Aku mungkin anak pertama, tapi aku tak hidup layaknya anak
pertama. Sudah banyak kekurangan tapi tak cepat untuk memperbaikinya. Justru
aku hidup seperti anak tunggal. Aku tak mensyukuri apa yang telah Allah beri.
Aku hanya bisa menikmati dan menyenangkan diri. Tak senang melihat orang susah
tapi tak bergegas membantu. Hanya karena rasa gengsi. Padahal tidak terbiasa
karena semuanya telah dilakukan oleh orang lain. Mendapat motivasi dan berjanji
untuk berubah, dan dua tiga hari kemudian semuanya kembali biasa. Terus
berulang-ulang. Tak ada tekanan yang memaksa, dan tak ada kesadaran yang
mendalam. Entah mengapa, semangat itu ada. Tapi rasa malas selalu menang, dan
rasa rajin selalu renggang. Bukan tentang mereka memanjakanku atau tidak, justru
aku berada di dalam lingkungan yang terpelajar. Tapi, keegoisanku sangat besar seakan
semua yang aku perbuat sudah benar. Dan akhirnya, justru apa yang menurutku
benar itu salah…
Aku tak pernah ingin mengecewakan orang tua yang amat aku
sayangi. Tak mau menghadirkan rasa sedih pada hari-harinya yang melihat bahwa
anaknya hanya bisa berdiam diri melihat kegagalan yang pedih. Ya, aku merasa
gagal menjadi anak yang bisa membahagiakan dan membanggakan. Usahaku belum
maksimal untuk meraih masa depanku, dan ibadah do’aku belum khusyu’. Mungkin
karena menunda semua itu, impianku juga tertunda. Aku jatuh… Dan aku tak tau
apa yang harus aku lakukan untuk bangkit. Hari demi hari yang ku nantikan
hanyalah pengumaman untuk menentukan langkah masa depanku. Dengan perasaan yang
tak bisa digambarkan.
Aku kecewa pada diriku, mengapa aku bisa sebodoh ini.
Mengapa aku tidak begitu mensyukuri apa yang telah Allah beri?
Seandainya bisa memutar waktu, aku hanya ingin memaknai
setiap detikku dengan perjuangan dan ikhtiar. Tapi semuanya terlambat, akhirnya
hasilnya tak seperti yang aku kira. Aku merasa sangat jatuh, sangat jatuh… Dan
aku tak boleh menyesali takdir ini.
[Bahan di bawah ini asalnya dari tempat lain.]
import Summits.QuantumFields.BalabanUV.Beta.FP.BlockAveragedPropagator
import Summits.QuantumFields.BalabanUV.Beta.FP.BlockAveragedRemainderWindowAxial

/-!
# Road FP (binder row D1), row H′2-IR ∕ IR-1 — `R^Q_{BF}` AT `P^{BF} := Re PinfKer`, MODULO IR-2: SOURCE-VARIABLE DIFFERENCES `≤ C·n⁻³` AND THE
# WINDOW FORM (T2-win) `Σ_{q∈box 4 n}|Δ_νΔ_μ R^Q_{BF}| ≤ C` LOG-FREE — the instances of `BlockAveragedRemainderSource` ∕ `BlockAveragedRemainderWindow`
# at the KER-ASM letters (P0)∕(P1) of `FP/BlockAveragedPropagator` (our bookkeeping)

HONEST DEPENDENCY (page 1, mandatory): continuum YM on T⁴ ⇐ BetaPertH ∧ nine spine estimates (0/9 proved); BetaPertH ⇐ (D1) ∧ (D4) ∧
CAP+tail; G-an2-4 gates asym, D1 and NE2/3/4.  HONEST FRAMING (cell contract, verbatim): «discharging `BetaPertH` makes Bałaban's UV
stability UNCONDITIONAL — a real constructive-QFT result; it is NOT the continuum limit and NOT the Clay problem.»  THIS MODULE is
instantiation bookkeeping over this lineage's IR-1 `FP/BlockAveragedPropagator` ((P0) `abs_Pbf_le`, (P1) `abs_Pbf_fwdDiff_le`, themselves from
gan24-formalise-leaf-05-g35's KER-ASM v1 (K0)(K1) + an3's free-leg letters) and IR-Q supplements `FP/BlockAveragedRemainderSource` ∕ `…WindowAxial`, BY NAME;
it cites nothing, declares no `def`, mints no `def … : Prop`, has 0 `sorry`.  The coarse inverse `G` is HYPOTHETICAL with IR-2's displayed letters
((G-exp) `|G α β u v| ≤ K·n²·e^{−δ‖u−v‖∞}`, (G-inv) against the mass-one `C_n^{BF}`); nothing here estimates `G_C`.  It discharges NOTHING of
row H′2-IR ∕ `ρ_a` ∕ `hasym` ∕ D1 ∕ `BetaPertH` by itself; NEVER «G-an2-4 closed»; NOT (CONV-C), NOT D1, NOT the continuum limit, NOT Clay.

ABSOLUTE RULE (cell charter, verbatim): «No internally-minted statement may enter as a cited fact. Every hypothesis is either
kernel-proved in this package or a verbatim quotation of a PUBLISHED theorem with page reference. The manuscript(s) under audit are NOT
citable for their own disputed steps — they are the thing under adjudication; programme-internal (2001/route/tribunal) claims are never
citable.»

CONTENT. §1 `abs_remQ_bf_sub_right_le` — `|R^Q_{BF}((x,μ),(y+e_i,ν)) − R^Q_{BF}((x,μ),(y,ν))| ≤ C(K,δ)∕n³`, n-free `C`; §2 `sum_box_abs_remQ_bf_fwdDiff₂_le` —
the radius-`n` window sum of target-variable second differences `≤ C(K,δ)`, log-free (R-FP-20).  With `FP/BlockAveragedPropagator` ((T0), (T1) target
variable) these are the near-region letters of `R^Q_{BF}` in E-FP-5-2's powers, GLOBAL, modulo IR-2 (iv)(v) only.
Unit `b2b-balaban-gan24-formalise-leaf-04` (gen 40; cross-lane idle G-an2-4 swarm leaf seat on road FP), 2026-08-20; rows IR-1 (l.212) ∕ IR-Q (l.236) of `LEAVES-FP.md`.
-/

namespace Summit.QuantumFields.BalabanUV.Beta.FP.BlockAveragedPropagatorWindow

open Finset
open scoped BigOperators
open Literature.Probability.LatticeModels (box)
open Literature.MathematicalPhysics.QuantumFieldTheory.Balaban1983to89.Beta
open Literature.MathematicalPhysics.QuantumFieldTheory.Balaban1983to89.Beta.DyadicShell (Pt supNorm)
open Literature.MathematicalPhysics.QuantumFieldTheory.Balaban1983to89.Beta.BubbleTransfer (c4)
open Literature.MathematicalPhysics.QuantumFieldTheory.Balaban1983to89.Beta.TwoPowerLegs (free)
open Literature.MathematicalPhysics.QuantumFieldTheory.Balaban1983to89.Beta.AxialComposition (axialAvg)
open Summit.QuantumFields.BalabanUV.Beta.FP.PerfectPropagatorKernel (PinfKer CKB CB0)
open Summit.QuantumFields.BalabanUV.Beta.FP.LatticeConvolutionBounds (exp_neg_supNorm_le_div_pow)
open Summit.QuantumFields.BalabanUV.Beta.FP.BlockAveragedPropagator (abs_Pbf_le abs_Pbf_fwdDiff_le)
open Summit.QuantumFields.BalabanUV.Beta.FP.BlockAveragedRemainderSource (abs_remQ_sub_right_le)
open Summit.QuantumFields.BalabanUV.Beta.FP.BlockAveragedRemainderWindowAxial (sum_box_abs_remQ_fwdDiff₂_le)

noncomputable section

/-! ## §1 Source-variable differences at `P^{BF}` -/

/-- **SOURCE-VARIABLE DIFFERENCES OF `R^Q_{BF}` ARE `O(n⁻³)`, MODULO IR-2** [our bookkeeping]: with the exponential coarse letter
`|G α β u v| ≤ K·n²·e^{−δ‖u−v‖∞}` and (G-inv) against the mass-one `C_n^{BF}`, for all fine bonds and every direction `i`,
`|R^Q_{BF}((x,μ),(y+e_i,ν)) − R^Q_{BF}((x,μ),(y,ν))| ≤ (4·162·36·531442·C₀^{BF}·4·1296·(K·e^δ·5!∕δ⁵)·216·531442·C₁^{BF}) ∕ n³` — n-FREE constant over `n³`. -/
theorem abs_remQ_bf_sub_right_le {n : ℕ} (hn : 1 ≤ n) {G : Fin 4 → Fin 4 → Pt → Pt → ℝ} {K δ : ℝ} (hδ : 0 < δ) (hK : 0 ≤ K)
    (hGexp : ∀ α β u v, |G α β u v| ≤ K * (n : ℝ) ^ 2 * Real.exp (-(δ * supNorm (u - v))))
    (hinv : ∀ (w : Pt) (ν α : Fin 4) (u : Pt), HasSum
      (fun v => ∑ β, G α β u v * axialAvg n ν (fun y' => axialAvg n β (fun t => (PinfKer (d := 3) ν β (y' - t)).re) v) w)
      (if u = w ∧ α = ν then 1 else 0))
    (μ ν : Fin 4) (x y : Pt) (i : Fin 4) :
    |(∑' u, ∑ α, axialAvg n α (fun v => (PinfKer (d := 3) μ α (x - v)).re) u
          * ∑' v, ∑ β, G α β u v * axialAvg n β (fun t => (PinfKer (d := 3) ν β (y + Pi.single i 1 - t)).re) v)
      - (∑' u, ∑ α, axialAvg n α (fun v => (PinfKer (d := 3) μ α (x - v)).re) u
          * ∑' v, ∑ β, G α β u v * axialAvg n β (fun t => (PinfKer (d := 3) ν β (y - t)).re) v)|
        ≤ (4 * 162 * (36 * 531442 * (4 * (free.U + c4 + free.B) + (4 * CKB 3 + CB0 3)))
            * (4 * 1296 * (K * (Real.exp δ * (Nat.factorial 5) / δ ^ 5))
              * (216 * 531442 * (8 * (2 * free.U + 2 * c4 + free.Bgrad) + (31 * CKB 3 + 16 * CB0 3))))) / (n : ℝ) ^ 3 := by
  have hn0 : (0 : ℝ) < n := by exact_mod_cast hn
  have hKn : 0 ≤ K * (n : ℝ) ^ 2 := by positivity
  have hGp : ∀ α β u v, |G α β u v|
      ≤ (K * (n : ℝ) ^ 2 * (Real.exp δ * (Nat.factorial 5) / δ ^ 5)) / ((supNorm (u - v) : ℝ) + 1) ^ 5 :=
    fun α β u v => (hGexp α β u v).trans (exp_neg_supNorm_le_div_pow hδ hKn 5 (u - v))
  have h := abs_remQ_sub_right_le (P := fun μ α z => (PinfKer (d := 3) μ α z).re) (fun μ α z => abs_Pbf_le μ α z)
    (fun μ α i z => abs_Pbf_fwdDiff_le μ α i z) hn hGp hinv μ ν x y i
  refine h.trans (le_of_eq ?_)
  simp only [Fintype.card_fin]
  push_cast
  field_simp

/-! ## §2 The window form at `P^{BF}` -/

/-- **(T2-win) FOR `R^Q_{BF}`, MODULO IR-2** [our bookkeeping]: with the exponential coarse letter `|G α β u v| ≤ K·n²·e^{−δ‖u−v‖∞}` and (G-inv) against
the mass-one `C_n^{BF}`, the radius-`n` window sum of the second differences (target variable) of `R^Q_{BF}` is bounded by an n-FREE constant:
`Σ_{q∈box 4 n} |Δ_νΔ_μ R^Q_{BF}((n•w+q, μ′),(y,ν′))| ≤ 4·162·(9·82944·C₁^{BF})·(4·1296·(K·e^δ·5!∕δ⁵)·13824·531442·C₁^{BF} + 1)` — log-free. -/
theorem sum_box_abs_remQ_bf_fwdDiff₂_le {n : ℕ} (hn : 1 ≤ n) {G : Fin 4 → Fin 4 → Pt → Pt → ℝ} {K δ : ℝ} (hδ : 0 < δ) (hK : 0 ≤ K)
    (hGexp : ∀ α β u v, |G α β u v| ≤ K * (n : ℝ) ^ 2 * Real.exp (-(δ * supNorm (u - v))))
    (hinv : ∀ (w : Pt) (ν α : Fin 4) (u : Pt), HasSum
      (fun v => ∑ β, G α β u v * axialAvg n ν (fun y' => axialAvg n β (fun t => (PinfKer (d := 3) ν β (y' - t)).re) v) w)
      (if u = w ∧ α = ν then 1 else 0))
    (μ' ν' μ ν : Fin 4) (w y : Pt) :
    ∑ q ∈ box 4 n,
      |(∑' u, ∑ α, axialAvg n α (fun v => (PinfKer (d := 3) μ' α (n • w + q + Pi.single ν 1 + Pi.single μ 1 - v)).re) u
            * ∑' v, ∑ β, G α β u v * axialAvg n β (fun t => (PinfKer (d := 3) ν' β (y - t)).re) v)
        - (∑' u, ∑ α, axialAvg n α (fun v => (PinfKer (d := 3) μ' α (n • w + q + Pi.single ν 1 - v)).re) u
            * ∑' v, ∑ β, G α β u v * axialAvg n β (fun t => (PinfKer (d := 3) ν' β (y - t)).re) v)
        - (∑' u, ∑ α, axialAvg n α (fun v => (PinfKer (d := 3) μ' α (n • w + q + Pi.single μ 1 - v)).re) u
            * ∑' v, ∑ β, G α β u v * axialAvg n β (fun t => (PinfKer (d := 3) ν' β (y - t)).re) v)
        + (∑' u, ∑ α, axialAvg n α (fun v => (PinfKer (d := 3) μ' α (n • w + q - v)).re) u
            * ∑' v, ∑ β, G α β u v * axialAvg n β (fun t => (PinfKer (d := 3) ν' β (y - t)).re) v)|
      ≤ 4 * 162 * (9 * 82944 * (8 * (2 * free.U + 2 * c4 + free.Bgrad) + (31 * CKB 3 + 16 * CB0 3)))
          * (4 * 1296 * (K * (Real.exp δ * (Nat.factorial 5) / δ ^ 5))
              * (13824 * 531442 * (8 * (2 * free.U + 2 * c4 + free.Bgrad) + (31 * CKB 3 + 16 * CB0 3))) + 1) := by
  have hn0 : (0 : ℝ) < n := by exact_mod_cast hn
  have hKn : 0 ≤ K * (n : ℝ) ^ 2 := by positivity
  have hGp : ∀ α β u v, |G α β u v|
      ≤ (K * (n : ℝ) ^ 2 * (Real.exp δ * (Nat.factorial 5) / δ ^ 5)) / ((supNorm (u - v) : ℝ) + 1) ^ 5 :=
    fun α β u v => (hGexp α β u v).trans (exp_neg_supNorm_le_div_pow hδ hKn 5 (u - v))
  have h := sum_box_abs_remQ_fwdDiff₂_le (P := fun μ α z => (PinfKer (d := 3) μ α z).re) (fun μ α z => abs_Pbf_le μ α z)
    (fun μ α i z => abs_Pbf_fwdDiff_le μ α i z) hn hGp hinv μ' ν' μ ν w y
  refine h.trans (le_of_eq ?_)
  simp only [Fintype.card_fin]
  push_cast
  field_simp

end

end Summit.QuantumFields.BalabanUV.Beta.FP.BlockAveragedPropagatorWindow
import Summits.QuantumFields.YangMills.Theorems.ColdStartUniversalityLatticeLangevinGradientBoundFlow
import HarnessLib

/-!
# Route `ColdStartUniversality` (fixed-cut-off package, Bakry–Émery side, GRADIENT half): the integrated gradient bound for `C³` DATA —
# `e^((2−K₀)t) ∫ H·Γ^A(κ_t F) dμ_(β') ≤ ∫ H·κ_t(Γ^A F) dμ_(β')` whenever `𝓛F` has a `C³` compactly supported representative

Helper file (seat `ym-line-csu-p1`, g29; `--supports stmt-QuantumFields-24809`; same proof as `…GradientBoundFlow`).  SZZ dynamics at a fixed cut-off,
ANY realising Markov kernel family `κ`; frame Hessian bound `K₀` of the plaquette function (`hHess`; `K₀ = 24|β'|` by `wilson_hessBound`).
★★★ `integral_mul_carre_transition_le_of_generatorRep`: the theorem of `…GradientBoundFlow` with the hypothesis `f ∈ C⁵` replaced by
`f ∈ C³_c` TOGETHER WITH a `C³` compactly supported `a` representing `𝓛f` on the group (`a∘coords = 𝓛f`; for `f ∈ C⁵` such an `a` exists
by the frame form of the generator — the only use of `C⁵` there; for `f = κ_s f₀` in the Dynkin class it is supplied by
`transitionKernel_backwardKolmogorov`, which is what the reverse local Poincaré inequality needs): for `C⁵_c` `h` with `H = h∘coords ≥ 0`,
`t ≥ 0` and a `C³_c` representative `g` of `κ_t(f∘coords)`:  `e^((2−K₀)t) · ∫ H·Γ^A(g) dμ_(β') ≤ ∫ H·κ_t(Γ^A f) dμ_(β')`
(`Γ^A` = coordinate carré du champ = twice that of `𝓛_(β')`) — the INTEGRATED form of Bakry–Émery's `Γ(P_t f) ≤ e^(−2ρt) P_tΓ(f)`,
`ρ = 1 − K₀/2`; the pointwise form follows in the sequel.  PROOF by duality (no time-regularity of spatial derivatives of the semigroup):
`Λ(s) = ∫ κ_s(𝓛H)(κ_(t−s)F)² − 2κ_sH·κ_(t−s)F·κ_(t−s)(𝓛F) dμ` (`= ∫ κ_sH·Γ^A(κ_(t−s)F) dμ`, `flow_value_eq_integral_mul_carre`) is
differentiated with Dynkin's formula only (`transitionKernel_dynkin`); `Λ' ≥ (2−K₀)Λ` is `flow_deriv_ge_of_hessBound` at the Dynkin-class
representatives (`transitionKernel_backwardKolmogorov`); Grönwall on `[0,t]`; endpoints by `κ_0 = id` and `μ_(β')`-symmetry of `κ_t`
(Ambrosio–Gigli–Savaré's weak form of the Bakry–Émery estimate; BGL Thm 3.3.18).  THEOREMS ONLY, no definition, no sorry.
HONEST FRAMING: fixed cut-off; the rate `2 − K₀` is volume-independent but the route's scaling `β'_K → ∞` leaves the window `K₀ < 2`;
nothing K-uniform; no crux, rung or summit statement is proved; the Yang–Mills mass gap is NOT proved.
-/

set_option autoImplicit false

noncomputable section

namespace Summit.QuantumFields.YangMills.Theorems.ColdStartUniversality

open MeasureTheory ProbabilityTheory Matrix Complex Finset Filter Set
open scoped ComplexConjugate BigOperators Matrix NNReal ENNReal Topology
open Literature.Probability.Process Literature.MathematicalPhysics.QuantumFieldTheory
open Literature.MathematicalPhysics.QuantumLattice (fundamentalRep fundamentalLatticeRep continuous_fundamentalRep fundamentalRep_apply)

variable {L : ℕ} [NeZero L]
Karena takdir itu adalah hasil yang kita
lakukan atas ketentuan Allah.
Aku hanya bisa mengisi hari-hariku dengan renungan. Aku
memang pantas dapat ini jika aku meninjau usahaku yang belum ada apa-apanya.
Dan aku melihat berbagai sisi, banyak teman-temanku yang aku tau bagaimana
usaha dan perjuangannya dan istiqomahnya dia dalam ibadah. Dan takdirnya sama
sepertiku, gagal.. Tapi, aku masih bisa lihat lengkuk senyum diwajahnya dan
keceriaan yang menggambarkan kepribadiannya yang tak mudah menyerah. Akhirnya,
aku malu. Seharusnya, aku tak pantas jatuh dengan apa yang telah ditentukan. Jika
aku seperti dia, wajar aku bersedih. Tapi melihat dia yang sudah berusaha
mati-matian pada akhirnya gagal, dia tetap percaya bahwa Allah punya rencana
lain.
Mungkin dari jatuhnya ini, aku belajar dari rasa sakit saat
mengecewakan orang yang disayang. Dari orang yang sepantasnya tak mendapatkan
kegagalan. Dan dari jatuhnya harapan yang selama ini di nanti. Aku belajar bagaimana
rasanya untuk tetap bersabar dan tetap pada jalan yang lurus. Dan percaya bahwa
Allah punya rencana lain. Seperti layaknya berenang, jika kamu tak pandai maka
kamu akan tenggelam dalam air, maka itu kamu harus belajar dan berusaha latihan
untuk tetap bisa mengapung diatas air. Tak ada yang instan dalam kesuksesan,
kita harus mencicipi rasanya berada dibawah sehingga memacu untuk berada
diatas. Sehingga saat diatas, kamu tak lupa dengan asalmu yang dulu pernah di
bawah yang akan membuatmu down to earth. Asal tetap yakin dan berusaha, pasti
semuanya akan indah pada waktunya. Yang terpenting, selalu mengingat kepada-Nya
yang menentukan semua ini. Semoga Allah meridhoi kesuksesan dalam masa depanku dan masa depanmu. Aamin... Cheer up!